*** Opening of Task data ***
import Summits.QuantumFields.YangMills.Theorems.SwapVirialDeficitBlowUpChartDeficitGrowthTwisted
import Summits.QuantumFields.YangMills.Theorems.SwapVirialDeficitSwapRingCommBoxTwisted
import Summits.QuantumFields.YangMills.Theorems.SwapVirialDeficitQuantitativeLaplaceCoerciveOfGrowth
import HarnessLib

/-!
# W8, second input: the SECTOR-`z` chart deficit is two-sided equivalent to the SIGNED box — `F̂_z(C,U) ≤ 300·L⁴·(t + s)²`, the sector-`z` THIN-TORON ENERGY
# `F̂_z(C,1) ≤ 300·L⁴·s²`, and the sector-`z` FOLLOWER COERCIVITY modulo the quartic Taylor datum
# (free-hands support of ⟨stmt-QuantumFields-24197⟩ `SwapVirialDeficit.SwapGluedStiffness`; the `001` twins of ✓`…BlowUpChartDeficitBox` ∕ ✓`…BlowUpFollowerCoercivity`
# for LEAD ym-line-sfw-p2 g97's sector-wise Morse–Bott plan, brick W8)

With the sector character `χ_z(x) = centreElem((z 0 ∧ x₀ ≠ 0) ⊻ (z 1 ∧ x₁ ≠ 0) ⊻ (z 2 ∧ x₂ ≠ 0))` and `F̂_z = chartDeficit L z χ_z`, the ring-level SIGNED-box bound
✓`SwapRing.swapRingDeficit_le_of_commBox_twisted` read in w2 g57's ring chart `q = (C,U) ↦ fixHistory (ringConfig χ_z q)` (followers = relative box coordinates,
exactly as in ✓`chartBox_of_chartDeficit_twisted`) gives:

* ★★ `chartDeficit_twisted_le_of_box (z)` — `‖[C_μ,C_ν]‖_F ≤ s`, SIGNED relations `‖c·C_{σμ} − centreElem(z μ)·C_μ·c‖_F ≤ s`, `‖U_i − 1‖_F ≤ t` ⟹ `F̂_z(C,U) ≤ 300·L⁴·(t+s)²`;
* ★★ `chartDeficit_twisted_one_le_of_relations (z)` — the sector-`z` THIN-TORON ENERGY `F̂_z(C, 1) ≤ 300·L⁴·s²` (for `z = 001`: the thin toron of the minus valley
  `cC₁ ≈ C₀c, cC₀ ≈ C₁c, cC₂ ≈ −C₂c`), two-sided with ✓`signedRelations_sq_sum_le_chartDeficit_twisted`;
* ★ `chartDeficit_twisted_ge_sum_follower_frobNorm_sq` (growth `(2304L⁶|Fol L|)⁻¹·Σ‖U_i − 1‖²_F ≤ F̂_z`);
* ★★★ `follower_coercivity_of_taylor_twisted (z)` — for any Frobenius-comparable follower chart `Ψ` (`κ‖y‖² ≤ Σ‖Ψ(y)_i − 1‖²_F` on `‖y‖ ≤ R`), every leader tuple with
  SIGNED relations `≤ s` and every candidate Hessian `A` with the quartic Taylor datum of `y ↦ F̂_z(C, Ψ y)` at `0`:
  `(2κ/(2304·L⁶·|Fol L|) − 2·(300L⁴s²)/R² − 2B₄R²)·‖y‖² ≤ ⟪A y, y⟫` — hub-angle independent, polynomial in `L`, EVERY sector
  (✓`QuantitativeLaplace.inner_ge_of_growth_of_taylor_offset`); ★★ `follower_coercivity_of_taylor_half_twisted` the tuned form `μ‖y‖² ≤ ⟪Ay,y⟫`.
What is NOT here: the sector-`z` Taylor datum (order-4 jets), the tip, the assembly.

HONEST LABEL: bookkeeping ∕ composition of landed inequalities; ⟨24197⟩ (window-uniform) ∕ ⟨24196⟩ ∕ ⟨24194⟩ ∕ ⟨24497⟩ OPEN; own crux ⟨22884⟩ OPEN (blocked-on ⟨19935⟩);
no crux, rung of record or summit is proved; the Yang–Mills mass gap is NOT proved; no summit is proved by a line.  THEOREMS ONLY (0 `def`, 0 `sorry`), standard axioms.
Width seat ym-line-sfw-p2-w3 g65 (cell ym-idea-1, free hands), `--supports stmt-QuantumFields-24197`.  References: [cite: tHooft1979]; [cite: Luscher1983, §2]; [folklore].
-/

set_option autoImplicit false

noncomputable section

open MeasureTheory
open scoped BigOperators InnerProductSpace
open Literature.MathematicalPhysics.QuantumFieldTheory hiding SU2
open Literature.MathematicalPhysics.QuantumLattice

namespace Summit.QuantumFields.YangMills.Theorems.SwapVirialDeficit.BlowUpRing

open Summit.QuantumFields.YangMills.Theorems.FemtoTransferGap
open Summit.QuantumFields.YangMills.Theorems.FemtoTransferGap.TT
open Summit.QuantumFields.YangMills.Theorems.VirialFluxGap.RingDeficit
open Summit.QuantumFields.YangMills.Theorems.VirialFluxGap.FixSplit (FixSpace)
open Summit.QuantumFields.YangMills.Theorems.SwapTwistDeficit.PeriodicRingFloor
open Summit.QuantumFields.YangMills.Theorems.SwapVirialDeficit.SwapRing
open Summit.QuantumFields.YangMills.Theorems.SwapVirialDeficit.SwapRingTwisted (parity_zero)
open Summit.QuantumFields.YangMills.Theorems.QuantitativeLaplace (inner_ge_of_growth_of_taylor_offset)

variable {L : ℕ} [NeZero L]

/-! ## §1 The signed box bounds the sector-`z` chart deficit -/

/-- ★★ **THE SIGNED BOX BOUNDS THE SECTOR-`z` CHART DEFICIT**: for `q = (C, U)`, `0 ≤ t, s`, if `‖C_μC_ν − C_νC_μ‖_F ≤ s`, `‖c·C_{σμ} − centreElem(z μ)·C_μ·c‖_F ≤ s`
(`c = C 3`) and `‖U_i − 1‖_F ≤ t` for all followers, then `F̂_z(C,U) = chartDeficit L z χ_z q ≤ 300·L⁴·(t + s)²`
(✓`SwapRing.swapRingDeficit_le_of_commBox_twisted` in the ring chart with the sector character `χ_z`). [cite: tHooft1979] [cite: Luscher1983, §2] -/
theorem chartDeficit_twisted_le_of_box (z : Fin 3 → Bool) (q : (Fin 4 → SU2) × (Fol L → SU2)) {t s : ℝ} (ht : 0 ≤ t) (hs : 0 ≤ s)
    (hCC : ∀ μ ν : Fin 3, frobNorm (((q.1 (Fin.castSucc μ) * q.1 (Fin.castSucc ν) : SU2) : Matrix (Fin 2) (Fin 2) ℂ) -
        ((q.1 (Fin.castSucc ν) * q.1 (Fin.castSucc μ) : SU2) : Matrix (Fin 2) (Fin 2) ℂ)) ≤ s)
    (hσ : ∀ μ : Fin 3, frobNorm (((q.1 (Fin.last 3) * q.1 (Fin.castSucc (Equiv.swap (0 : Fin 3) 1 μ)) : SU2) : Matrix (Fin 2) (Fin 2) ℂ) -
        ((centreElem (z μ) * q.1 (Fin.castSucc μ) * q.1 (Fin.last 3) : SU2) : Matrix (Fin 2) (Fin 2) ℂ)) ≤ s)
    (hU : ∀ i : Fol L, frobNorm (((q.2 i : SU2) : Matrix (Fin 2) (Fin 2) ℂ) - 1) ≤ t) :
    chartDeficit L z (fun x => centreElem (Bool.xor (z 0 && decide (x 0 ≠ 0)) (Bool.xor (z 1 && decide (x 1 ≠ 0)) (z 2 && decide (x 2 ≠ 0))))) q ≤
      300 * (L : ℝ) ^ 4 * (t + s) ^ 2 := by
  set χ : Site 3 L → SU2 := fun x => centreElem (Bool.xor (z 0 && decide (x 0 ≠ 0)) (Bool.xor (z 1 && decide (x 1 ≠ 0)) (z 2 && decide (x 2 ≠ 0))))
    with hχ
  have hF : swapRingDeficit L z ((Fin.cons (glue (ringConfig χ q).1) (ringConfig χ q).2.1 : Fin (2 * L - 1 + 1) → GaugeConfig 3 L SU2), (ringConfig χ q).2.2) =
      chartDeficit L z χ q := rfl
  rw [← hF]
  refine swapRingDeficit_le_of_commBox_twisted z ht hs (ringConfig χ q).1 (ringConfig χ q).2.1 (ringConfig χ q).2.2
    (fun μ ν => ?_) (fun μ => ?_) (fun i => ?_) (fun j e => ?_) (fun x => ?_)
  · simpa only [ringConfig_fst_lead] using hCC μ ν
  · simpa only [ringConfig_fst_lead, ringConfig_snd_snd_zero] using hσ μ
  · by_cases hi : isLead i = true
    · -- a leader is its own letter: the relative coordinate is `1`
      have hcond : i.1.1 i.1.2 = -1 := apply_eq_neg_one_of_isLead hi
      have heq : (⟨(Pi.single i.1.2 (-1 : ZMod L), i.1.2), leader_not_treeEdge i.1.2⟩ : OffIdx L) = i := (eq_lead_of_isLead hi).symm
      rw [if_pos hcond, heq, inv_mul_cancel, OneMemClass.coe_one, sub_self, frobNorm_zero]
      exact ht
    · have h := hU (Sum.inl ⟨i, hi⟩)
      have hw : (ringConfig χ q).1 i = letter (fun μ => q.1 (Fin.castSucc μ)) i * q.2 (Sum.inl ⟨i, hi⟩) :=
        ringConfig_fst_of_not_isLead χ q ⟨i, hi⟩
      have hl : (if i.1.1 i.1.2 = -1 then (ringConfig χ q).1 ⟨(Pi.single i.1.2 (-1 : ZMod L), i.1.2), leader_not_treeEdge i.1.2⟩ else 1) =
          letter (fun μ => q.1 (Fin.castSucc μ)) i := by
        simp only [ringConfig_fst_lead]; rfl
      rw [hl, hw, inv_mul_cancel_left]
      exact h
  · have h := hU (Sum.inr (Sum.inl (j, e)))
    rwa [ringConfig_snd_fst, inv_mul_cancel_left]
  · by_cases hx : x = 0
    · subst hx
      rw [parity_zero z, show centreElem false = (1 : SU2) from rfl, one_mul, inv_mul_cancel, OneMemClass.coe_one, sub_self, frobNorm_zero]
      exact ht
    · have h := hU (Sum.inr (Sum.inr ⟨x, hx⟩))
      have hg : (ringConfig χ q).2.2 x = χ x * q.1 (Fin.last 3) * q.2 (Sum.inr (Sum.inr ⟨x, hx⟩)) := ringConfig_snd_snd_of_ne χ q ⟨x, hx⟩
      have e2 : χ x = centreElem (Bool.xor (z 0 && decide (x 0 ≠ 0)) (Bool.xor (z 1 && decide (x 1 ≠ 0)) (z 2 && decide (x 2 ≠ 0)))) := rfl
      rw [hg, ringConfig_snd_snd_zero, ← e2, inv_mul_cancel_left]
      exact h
*** Close of Task data ***
Description of the task> Copy the entries above exactly, but only from the line holding "HONEST LABEL: bookkeeping" through the line holding "no crux, rung", both included.

Answer for this exercise>
HONEST LABEL: bookkeeping ∕ composition of landed inequalities; ⟨24197⟩ (window-uniform) ∕ ⟨24196⟩ ∕ ⟨24194⟩ ∕ ⟨24497⟩ OPEN; own crux ⟨22884⟩ OPEN (blocked-on ⟨19935⟩);
no crux, rung of record or summit is proved; the Yang–Mills mass gap is NOT proved; no summit is proved by a line.  THEOREMS ONLY (0 `def`, 0 `sorry`), standard axioms.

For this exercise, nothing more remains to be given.